**Given data**:
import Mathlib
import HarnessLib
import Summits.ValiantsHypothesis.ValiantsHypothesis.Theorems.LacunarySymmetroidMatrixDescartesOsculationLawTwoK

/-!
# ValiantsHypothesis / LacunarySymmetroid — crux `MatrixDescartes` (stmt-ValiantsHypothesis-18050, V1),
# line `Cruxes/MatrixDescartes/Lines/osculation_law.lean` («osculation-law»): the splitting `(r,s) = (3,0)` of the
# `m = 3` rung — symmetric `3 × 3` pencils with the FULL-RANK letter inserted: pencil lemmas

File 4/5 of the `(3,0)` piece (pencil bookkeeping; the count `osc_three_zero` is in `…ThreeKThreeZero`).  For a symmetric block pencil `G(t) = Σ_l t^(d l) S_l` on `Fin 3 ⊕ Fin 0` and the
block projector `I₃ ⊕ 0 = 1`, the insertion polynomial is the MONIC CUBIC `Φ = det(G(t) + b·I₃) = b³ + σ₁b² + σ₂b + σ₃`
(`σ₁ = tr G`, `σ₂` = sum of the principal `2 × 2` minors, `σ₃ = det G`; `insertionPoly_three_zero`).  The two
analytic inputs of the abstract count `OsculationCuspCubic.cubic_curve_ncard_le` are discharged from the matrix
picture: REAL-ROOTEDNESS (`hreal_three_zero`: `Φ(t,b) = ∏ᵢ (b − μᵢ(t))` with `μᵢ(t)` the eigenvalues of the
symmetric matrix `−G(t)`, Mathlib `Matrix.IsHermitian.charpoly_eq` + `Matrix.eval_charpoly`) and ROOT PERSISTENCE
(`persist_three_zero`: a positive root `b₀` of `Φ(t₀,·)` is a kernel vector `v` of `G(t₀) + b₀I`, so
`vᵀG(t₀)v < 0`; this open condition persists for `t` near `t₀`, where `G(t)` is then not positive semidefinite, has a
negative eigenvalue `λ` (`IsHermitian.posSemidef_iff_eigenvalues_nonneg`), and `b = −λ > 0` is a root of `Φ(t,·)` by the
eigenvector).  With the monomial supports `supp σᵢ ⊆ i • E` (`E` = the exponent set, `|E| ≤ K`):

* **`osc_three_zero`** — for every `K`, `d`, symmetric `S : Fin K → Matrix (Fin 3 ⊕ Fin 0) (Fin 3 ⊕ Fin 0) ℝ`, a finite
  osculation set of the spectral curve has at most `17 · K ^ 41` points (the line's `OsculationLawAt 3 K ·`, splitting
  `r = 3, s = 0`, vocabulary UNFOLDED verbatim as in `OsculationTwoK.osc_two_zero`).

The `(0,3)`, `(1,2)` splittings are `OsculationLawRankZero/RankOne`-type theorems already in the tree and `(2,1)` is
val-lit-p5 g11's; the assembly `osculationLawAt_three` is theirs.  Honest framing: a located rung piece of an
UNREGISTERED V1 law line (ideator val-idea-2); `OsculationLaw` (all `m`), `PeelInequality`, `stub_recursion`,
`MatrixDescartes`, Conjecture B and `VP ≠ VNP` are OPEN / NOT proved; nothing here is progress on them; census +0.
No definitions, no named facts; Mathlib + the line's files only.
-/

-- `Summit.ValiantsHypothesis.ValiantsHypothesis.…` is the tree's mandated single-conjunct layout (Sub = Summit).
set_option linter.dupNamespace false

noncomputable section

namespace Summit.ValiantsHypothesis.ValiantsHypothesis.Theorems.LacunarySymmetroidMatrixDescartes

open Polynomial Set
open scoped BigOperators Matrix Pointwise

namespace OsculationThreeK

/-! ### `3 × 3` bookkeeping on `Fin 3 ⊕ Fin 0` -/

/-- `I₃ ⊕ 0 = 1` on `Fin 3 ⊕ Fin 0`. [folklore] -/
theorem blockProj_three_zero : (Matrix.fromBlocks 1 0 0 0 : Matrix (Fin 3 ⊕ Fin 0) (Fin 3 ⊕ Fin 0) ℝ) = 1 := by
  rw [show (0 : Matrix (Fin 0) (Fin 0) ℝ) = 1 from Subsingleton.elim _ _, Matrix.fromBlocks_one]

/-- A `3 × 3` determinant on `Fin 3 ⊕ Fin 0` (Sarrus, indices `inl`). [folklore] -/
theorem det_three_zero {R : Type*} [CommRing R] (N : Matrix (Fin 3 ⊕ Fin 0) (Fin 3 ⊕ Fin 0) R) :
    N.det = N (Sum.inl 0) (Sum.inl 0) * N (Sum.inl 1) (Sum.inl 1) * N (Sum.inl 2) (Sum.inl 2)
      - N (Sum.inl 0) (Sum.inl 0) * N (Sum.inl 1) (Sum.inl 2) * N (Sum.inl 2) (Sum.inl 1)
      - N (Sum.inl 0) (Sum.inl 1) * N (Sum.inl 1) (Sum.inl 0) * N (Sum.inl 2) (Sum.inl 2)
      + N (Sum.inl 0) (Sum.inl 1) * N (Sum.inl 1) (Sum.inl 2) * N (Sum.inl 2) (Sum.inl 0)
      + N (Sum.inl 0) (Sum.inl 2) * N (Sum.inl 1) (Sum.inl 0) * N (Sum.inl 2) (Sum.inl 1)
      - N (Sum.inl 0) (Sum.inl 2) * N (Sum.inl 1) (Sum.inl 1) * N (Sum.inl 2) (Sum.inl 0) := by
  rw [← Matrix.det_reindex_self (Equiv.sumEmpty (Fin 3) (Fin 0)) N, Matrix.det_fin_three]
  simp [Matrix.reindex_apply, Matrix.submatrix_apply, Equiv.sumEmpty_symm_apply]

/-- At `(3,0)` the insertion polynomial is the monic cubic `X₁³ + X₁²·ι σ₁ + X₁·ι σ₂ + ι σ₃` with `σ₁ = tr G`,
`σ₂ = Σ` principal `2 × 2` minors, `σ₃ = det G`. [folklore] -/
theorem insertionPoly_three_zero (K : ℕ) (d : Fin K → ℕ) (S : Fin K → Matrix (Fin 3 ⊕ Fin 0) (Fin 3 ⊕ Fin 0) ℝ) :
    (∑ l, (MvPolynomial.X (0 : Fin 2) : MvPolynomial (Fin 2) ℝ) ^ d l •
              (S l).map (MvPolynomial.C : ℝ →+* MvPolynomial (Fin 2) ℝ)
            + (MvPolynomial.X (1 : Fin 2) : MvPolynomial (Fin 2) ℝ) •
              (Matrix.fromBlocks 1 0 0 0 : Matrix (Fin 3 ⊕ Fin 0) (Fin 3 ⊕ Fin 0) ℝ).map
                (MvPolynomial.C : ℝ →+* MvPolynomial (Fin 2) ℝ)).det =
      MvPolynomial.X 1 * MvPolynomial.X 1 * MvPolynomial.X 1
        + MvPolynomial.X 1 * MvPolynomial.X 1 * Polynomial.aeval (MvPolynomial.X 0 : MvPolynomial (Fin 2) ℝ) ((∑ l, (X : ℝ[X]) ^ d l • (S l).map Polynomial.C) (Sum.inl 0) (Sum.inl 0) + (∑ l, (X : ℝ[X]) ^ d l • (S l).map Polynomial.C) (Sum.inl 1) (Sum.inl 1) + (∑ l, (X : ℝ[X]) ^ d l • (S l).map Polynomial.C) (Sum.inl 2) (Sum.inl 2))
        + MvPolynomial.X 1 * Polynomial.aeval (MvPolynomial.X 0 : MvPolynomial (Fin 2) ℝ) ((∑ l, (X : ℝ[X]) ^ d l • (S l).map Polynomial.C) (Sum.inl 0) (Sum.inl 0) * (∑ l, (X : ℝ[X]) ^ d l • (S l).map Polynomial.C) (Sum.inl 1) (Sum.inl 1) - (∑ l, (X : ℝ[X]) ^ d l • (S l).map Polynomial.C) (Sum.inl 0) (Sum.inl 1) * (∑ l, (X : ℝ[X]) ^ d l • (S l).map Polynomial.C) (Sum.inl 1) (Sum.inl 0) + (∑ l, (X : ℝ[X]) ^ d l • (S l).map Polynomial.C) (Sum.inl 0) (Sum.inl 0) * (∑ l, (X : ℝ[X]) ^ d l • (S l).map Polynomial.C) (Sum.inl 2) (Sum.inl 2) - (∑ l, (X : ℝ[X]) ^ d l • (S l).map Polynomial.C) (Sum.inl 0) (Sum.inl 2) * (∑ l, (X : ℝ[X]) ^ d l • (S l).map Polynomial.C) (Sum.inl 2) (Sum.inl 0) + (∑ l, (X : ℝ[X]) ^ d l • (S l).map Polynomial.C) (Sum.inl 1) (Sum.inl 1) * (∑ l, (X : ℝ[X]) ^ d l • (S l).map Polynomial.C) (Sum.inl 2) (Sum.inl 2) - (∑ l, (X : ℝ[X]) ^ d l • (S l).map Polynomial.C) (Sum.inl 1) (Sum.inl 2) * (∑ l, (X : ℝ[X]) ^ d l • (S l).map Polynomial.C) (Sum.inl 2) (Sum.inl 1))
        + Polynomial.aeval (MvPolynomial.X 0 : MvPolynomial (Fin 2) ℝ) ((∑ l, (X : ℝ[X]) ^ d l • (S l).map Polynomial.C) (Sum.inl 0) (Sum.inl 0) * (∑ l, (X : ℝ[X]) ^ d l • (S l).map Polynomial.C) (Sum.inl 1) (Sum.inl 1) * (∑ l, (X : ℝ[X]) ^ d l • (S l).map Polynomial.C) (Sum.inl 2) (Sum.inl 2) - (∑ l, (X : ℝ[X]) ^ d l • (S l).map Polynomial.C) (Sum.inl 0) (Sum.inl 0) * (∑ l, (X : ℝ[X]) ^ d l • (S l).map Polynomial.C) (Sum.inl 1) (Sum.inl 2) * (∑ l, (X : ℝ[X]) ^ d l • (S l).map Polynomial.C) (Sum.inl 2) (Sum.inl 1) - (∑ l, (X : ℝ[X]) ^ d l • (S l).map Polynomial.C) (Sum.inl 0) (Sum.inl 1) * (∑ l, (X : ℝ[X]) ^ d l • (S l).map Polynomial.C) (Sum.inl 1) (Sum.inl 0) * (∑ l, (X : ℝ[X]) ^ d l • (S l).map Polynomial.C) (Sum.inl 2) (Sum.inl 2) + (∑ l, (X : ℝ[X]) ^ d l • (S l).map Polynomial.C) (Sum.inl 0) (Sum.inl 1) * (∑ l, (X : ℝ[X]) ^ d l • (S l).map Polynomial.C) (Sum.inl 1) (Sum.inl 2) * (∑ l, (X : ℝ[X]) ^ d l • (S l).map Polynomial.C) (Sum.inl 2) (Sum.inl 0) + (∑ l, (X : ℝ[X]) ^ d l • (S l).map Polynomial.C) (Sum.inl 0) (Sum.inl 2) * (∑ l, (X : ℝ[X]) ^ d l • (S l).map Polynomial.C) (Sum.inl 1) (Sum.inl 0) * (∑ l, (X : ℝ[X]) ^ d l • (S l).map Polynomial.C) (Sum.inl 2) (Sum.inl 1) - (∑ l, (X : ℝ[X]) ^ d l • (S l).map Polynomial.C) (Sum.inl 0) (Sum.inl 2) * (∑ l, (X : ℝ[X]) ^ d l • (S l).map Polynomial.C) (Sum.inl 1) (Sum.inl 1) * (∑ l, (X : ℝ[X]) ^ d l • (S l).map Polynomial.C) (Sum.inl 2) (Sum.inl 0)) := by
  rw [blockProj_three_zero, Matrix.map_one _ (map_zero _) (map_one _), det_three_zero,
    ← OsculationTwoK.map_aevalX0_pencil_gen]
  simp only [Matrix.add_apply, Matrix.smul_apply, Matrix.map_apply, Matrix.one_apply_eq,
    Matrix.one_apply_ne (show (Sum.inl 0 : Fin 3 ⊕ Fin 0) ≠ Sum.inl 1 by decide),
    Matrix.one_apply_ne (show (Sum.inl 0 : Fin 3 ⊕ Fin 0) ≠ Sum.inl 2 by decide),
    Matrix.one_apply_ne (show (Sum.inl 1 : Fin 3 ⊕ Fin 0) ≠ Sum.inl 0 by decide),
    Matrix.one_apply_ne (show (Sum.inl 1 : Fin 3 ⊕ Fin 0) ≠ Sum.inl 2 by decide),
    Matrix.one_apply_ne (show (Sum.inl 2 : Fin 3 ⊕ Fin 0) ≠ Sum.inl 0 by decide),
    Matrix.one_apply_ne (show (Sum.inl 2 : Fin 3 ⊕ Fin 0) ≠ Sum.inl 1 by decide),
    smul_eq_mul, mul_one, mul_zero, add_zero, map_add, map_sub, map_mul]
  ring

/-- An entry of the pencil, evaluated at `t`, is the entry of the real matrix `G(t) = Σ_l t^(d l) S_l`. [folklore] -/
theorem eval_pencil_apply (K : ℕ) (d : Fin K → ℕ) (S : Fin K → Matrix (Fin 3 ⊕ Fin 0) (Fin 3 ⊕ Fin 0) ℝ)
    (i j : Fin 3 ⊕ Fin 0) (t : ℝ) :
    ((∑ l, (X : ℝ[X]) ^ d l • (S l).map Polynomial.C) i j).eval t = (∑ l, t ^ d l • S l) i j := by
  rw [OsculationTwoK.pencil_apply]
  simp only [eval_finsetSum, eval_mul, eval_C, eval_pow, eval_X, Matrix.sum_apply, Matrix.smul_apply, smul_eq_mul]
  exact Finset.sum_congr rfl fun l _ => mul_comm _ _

**Task brief**: In the listing above, the lines from the one containing "2) * N (Sum.inl 2) (Sum.inl 0)" through the one containing "MvPolynomial.X 1 * MvPolynomial.X 1 * MvPolynomial.X" must be set down exactly, with no other lines.

**Answer section**:
      + N (Sum.inl 0) (Sum.inl 1) * N (Sum.inl 1) (Sum.inl 2) * N (Sum.inl 2) (Sum.inl 0)
      + N (Sum.inl 0) (Sum.inl 2) * N (Sum.inl 1) (Sum.inl 0) * N (Sum.inl 2) (Sum.inl 1)
      - N (Sum.inl 0) (Sum.inl 2) * N (Sum.inl 1) (Sum.inl 1) * N (Sum.inl 2) (Sum.inl 0) := by
  rw [← Matrix.det_reindex_self (Equiv.sumEmpty (Fin 3) (Fin 0)) N, Matrix.det_fin_three]
  simp [Matrix.reindex_apply, Matrix.submatrix_apply, Equiv.sumEmpty_symm_apply]

/-- At `(3,0)` the insertion polynomial is the monic cubic `X₁³ + X₁²·ι σ₁ + X₁·ι σ₂ + ι σ₃` with `σ₁ = tr G`,
`σ₂ = Σ` principal `2 × 2` minors, `σ₃ = det G`. [folklore] -/
theorem insertionPoly_three_zero (K : ℕ) (d : Fin K → ℕ) (S : Fin K → Matrix (Fin 3 ⊕ Fin 0) (Fin 3 ⊕ Fin 0) ℝ) :
    (∑ l, (MvPolynomial.X (0 : Fin 2) : MvPolynomial (Fin 2) ℝ) ^ d l •
              (S l).map (MvPolynomial.C : ℝ →+* MvPolynomial (Fin 2) ℝ)
            + (MvPolynomial.X (1 : Fin 2) : MvPolynomial (Fin 2) ℝ) •
              (Matrix.fromBlocks 1 0 0 0 : Matrix (Fin 3 ⊕ Fin 0) (Fin 3 ⊕ Fin 0) ℝ).map
                (MvPolynomial.C : ℝ →+* MvPolynomial (Fin 2) ℝ)).det =
      MvPolynomial.X 1 * MvPolynomial.X 1 * MvPolynomial.X 1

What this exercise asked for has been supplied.